● WHAT IS EXPECTED
Consider the entries below. Count the lines holding the string "Tonelli" and state the number only.

:: SOURCE MATERIAL

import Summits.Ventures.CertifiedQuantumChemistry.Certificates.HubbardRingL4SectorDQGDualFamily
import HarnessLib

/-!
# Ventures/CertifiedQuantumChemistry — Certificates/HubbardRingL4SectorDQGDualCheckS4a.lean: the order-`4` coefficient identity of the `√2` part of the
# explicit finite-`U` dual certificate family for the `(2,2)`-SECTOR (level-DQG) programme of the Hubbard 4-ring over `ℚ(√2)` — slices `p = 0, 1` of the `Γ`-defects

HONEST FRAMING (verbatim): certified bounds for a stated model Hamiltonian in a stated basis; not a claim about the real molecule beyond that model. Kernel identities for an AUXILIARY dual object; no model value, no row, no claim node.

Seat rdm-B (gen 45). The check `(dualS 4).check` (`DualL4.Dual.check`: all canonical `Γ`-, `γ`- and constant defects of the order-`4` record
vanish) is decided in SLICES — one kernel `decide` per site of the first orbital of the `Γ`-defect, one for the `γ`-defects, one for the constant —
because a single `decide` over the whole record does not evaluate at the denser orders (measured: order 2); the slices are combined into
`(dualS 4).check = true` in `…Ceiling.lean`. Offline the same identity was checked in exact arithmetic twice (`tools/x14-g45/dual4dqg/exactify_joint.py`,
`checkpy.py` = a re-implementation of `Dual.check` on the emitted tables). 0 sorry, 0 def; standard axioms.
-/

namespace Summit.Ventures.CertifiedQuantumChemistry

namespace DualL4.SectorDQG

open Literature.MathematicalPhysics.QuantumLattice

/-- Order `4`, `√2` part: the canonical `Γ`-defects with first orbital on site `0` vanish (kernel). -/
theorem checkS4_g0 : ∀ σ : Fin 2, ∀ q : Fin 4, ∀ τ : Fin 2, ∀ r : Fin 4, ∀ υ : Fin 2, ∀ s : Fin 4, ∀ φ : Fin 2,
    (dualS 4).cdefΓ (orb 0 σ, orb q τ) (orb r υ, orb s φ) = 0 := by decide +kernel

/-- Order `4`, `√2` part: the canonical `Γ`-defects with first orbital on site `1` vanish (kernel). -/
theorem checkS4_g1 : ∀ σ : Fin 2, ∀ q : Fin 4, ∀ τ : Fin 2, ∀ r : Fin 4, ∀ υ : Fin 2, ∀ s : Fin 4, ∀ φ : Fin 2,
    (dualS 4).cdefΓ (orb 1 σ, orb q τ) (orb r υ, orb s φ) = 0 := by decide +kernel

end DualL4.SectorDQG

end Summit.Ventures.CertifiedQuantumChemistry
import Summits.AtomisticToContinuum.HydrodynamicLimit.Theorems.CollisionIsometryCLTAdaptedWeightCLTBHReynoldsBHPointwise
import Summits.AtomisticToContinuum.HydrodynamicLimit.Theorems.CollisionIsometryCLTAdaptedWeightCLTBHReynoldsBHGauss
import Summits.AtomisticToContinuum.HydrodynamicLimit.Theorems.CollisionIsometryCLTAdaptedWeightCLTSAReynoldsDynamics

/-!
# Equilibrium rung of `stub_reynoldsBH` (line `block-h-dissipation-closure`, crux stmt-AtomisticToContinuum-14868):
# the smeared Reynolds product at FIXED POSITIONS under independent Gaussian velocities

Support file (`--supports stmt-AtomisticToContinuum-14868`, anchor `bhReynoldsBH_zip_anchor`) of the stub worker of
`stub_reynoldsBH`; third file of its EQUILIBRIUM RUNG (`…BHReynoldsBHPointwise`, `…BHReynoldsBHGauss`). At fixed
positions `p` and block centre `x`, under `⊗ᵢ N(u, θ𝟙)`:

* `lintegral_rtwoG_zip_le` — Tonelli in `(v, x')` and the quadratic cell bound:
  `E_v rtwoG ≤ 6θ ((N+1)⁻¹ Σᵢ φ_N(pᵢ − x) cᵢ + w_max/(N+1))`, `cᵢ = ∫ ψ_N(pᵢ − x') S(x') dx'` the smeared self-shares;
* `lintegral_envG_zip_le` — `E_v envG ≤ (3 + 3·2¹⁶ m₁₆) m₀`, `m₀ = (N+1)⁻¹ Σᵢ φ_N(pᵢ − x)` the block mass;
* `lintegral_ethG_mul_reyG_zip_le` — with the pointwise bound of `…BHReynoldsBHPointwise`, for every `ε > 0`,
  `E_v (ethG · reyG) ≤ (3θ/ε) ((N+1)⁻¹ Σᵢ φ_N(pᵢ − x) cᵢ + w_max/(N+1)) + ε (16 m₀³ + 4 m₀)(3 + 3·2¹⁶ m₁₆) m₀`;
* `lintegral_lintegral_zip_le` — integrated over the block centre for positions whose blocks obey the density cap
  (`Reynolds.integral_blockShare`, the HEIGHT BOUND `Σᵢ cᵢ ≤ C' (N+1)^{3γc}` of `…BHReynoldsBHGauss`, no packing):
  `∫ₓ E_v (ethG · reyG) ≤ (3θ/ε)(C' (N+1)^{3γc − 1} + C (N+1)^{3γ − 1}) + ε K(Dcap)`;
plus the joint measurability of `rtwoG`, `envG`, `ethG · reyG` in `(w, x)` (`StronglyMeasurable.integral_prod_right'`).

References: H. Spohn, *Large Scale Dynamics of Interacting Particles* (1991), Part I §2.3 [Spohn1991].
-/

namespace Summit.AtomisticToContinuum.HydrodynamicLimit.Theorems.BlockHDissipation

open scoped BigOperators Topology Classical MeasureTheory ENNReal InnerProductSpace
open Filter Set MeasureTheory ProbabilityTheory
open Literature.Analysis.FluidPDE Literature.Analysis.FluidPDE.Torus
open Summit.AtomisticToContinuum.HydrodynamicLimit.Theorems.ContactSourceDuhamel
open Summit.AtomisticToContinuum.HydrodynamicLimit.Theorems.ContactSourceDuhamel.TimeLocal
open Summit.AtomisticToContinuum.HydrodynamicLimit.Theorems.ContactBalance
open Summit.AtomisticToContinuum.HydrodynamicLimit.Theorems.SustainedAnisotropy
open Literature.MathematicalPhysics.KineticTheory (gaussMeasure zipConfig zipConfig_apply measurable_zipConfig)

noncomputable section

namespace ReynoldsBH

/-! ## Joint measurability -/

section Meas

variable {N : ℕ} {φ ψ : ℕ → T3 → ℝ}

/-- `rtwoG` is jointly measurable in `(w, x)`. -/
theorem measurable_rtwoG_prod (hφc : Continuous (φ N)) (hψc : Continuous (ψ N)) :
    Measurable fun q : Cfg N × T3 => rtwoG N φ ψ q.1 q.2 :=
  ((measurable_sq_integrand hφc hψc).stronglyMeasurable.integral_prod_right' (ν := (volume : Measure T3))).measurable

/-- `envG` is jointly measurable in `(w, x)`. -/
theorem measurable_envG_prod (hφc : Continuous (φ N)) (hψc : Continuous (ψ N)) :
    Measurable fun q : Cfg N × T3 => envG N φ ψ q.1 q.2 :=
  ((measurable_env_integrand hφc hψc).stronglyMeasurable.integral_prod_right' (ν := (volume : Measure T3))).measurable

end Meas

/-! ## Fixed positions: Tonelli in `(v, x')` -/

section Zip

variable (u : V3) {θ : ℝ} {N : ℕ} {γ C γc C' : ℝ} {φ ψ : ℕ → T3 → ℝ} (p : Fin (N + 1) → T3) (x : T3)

::::

● SOLVED PROBLEM
2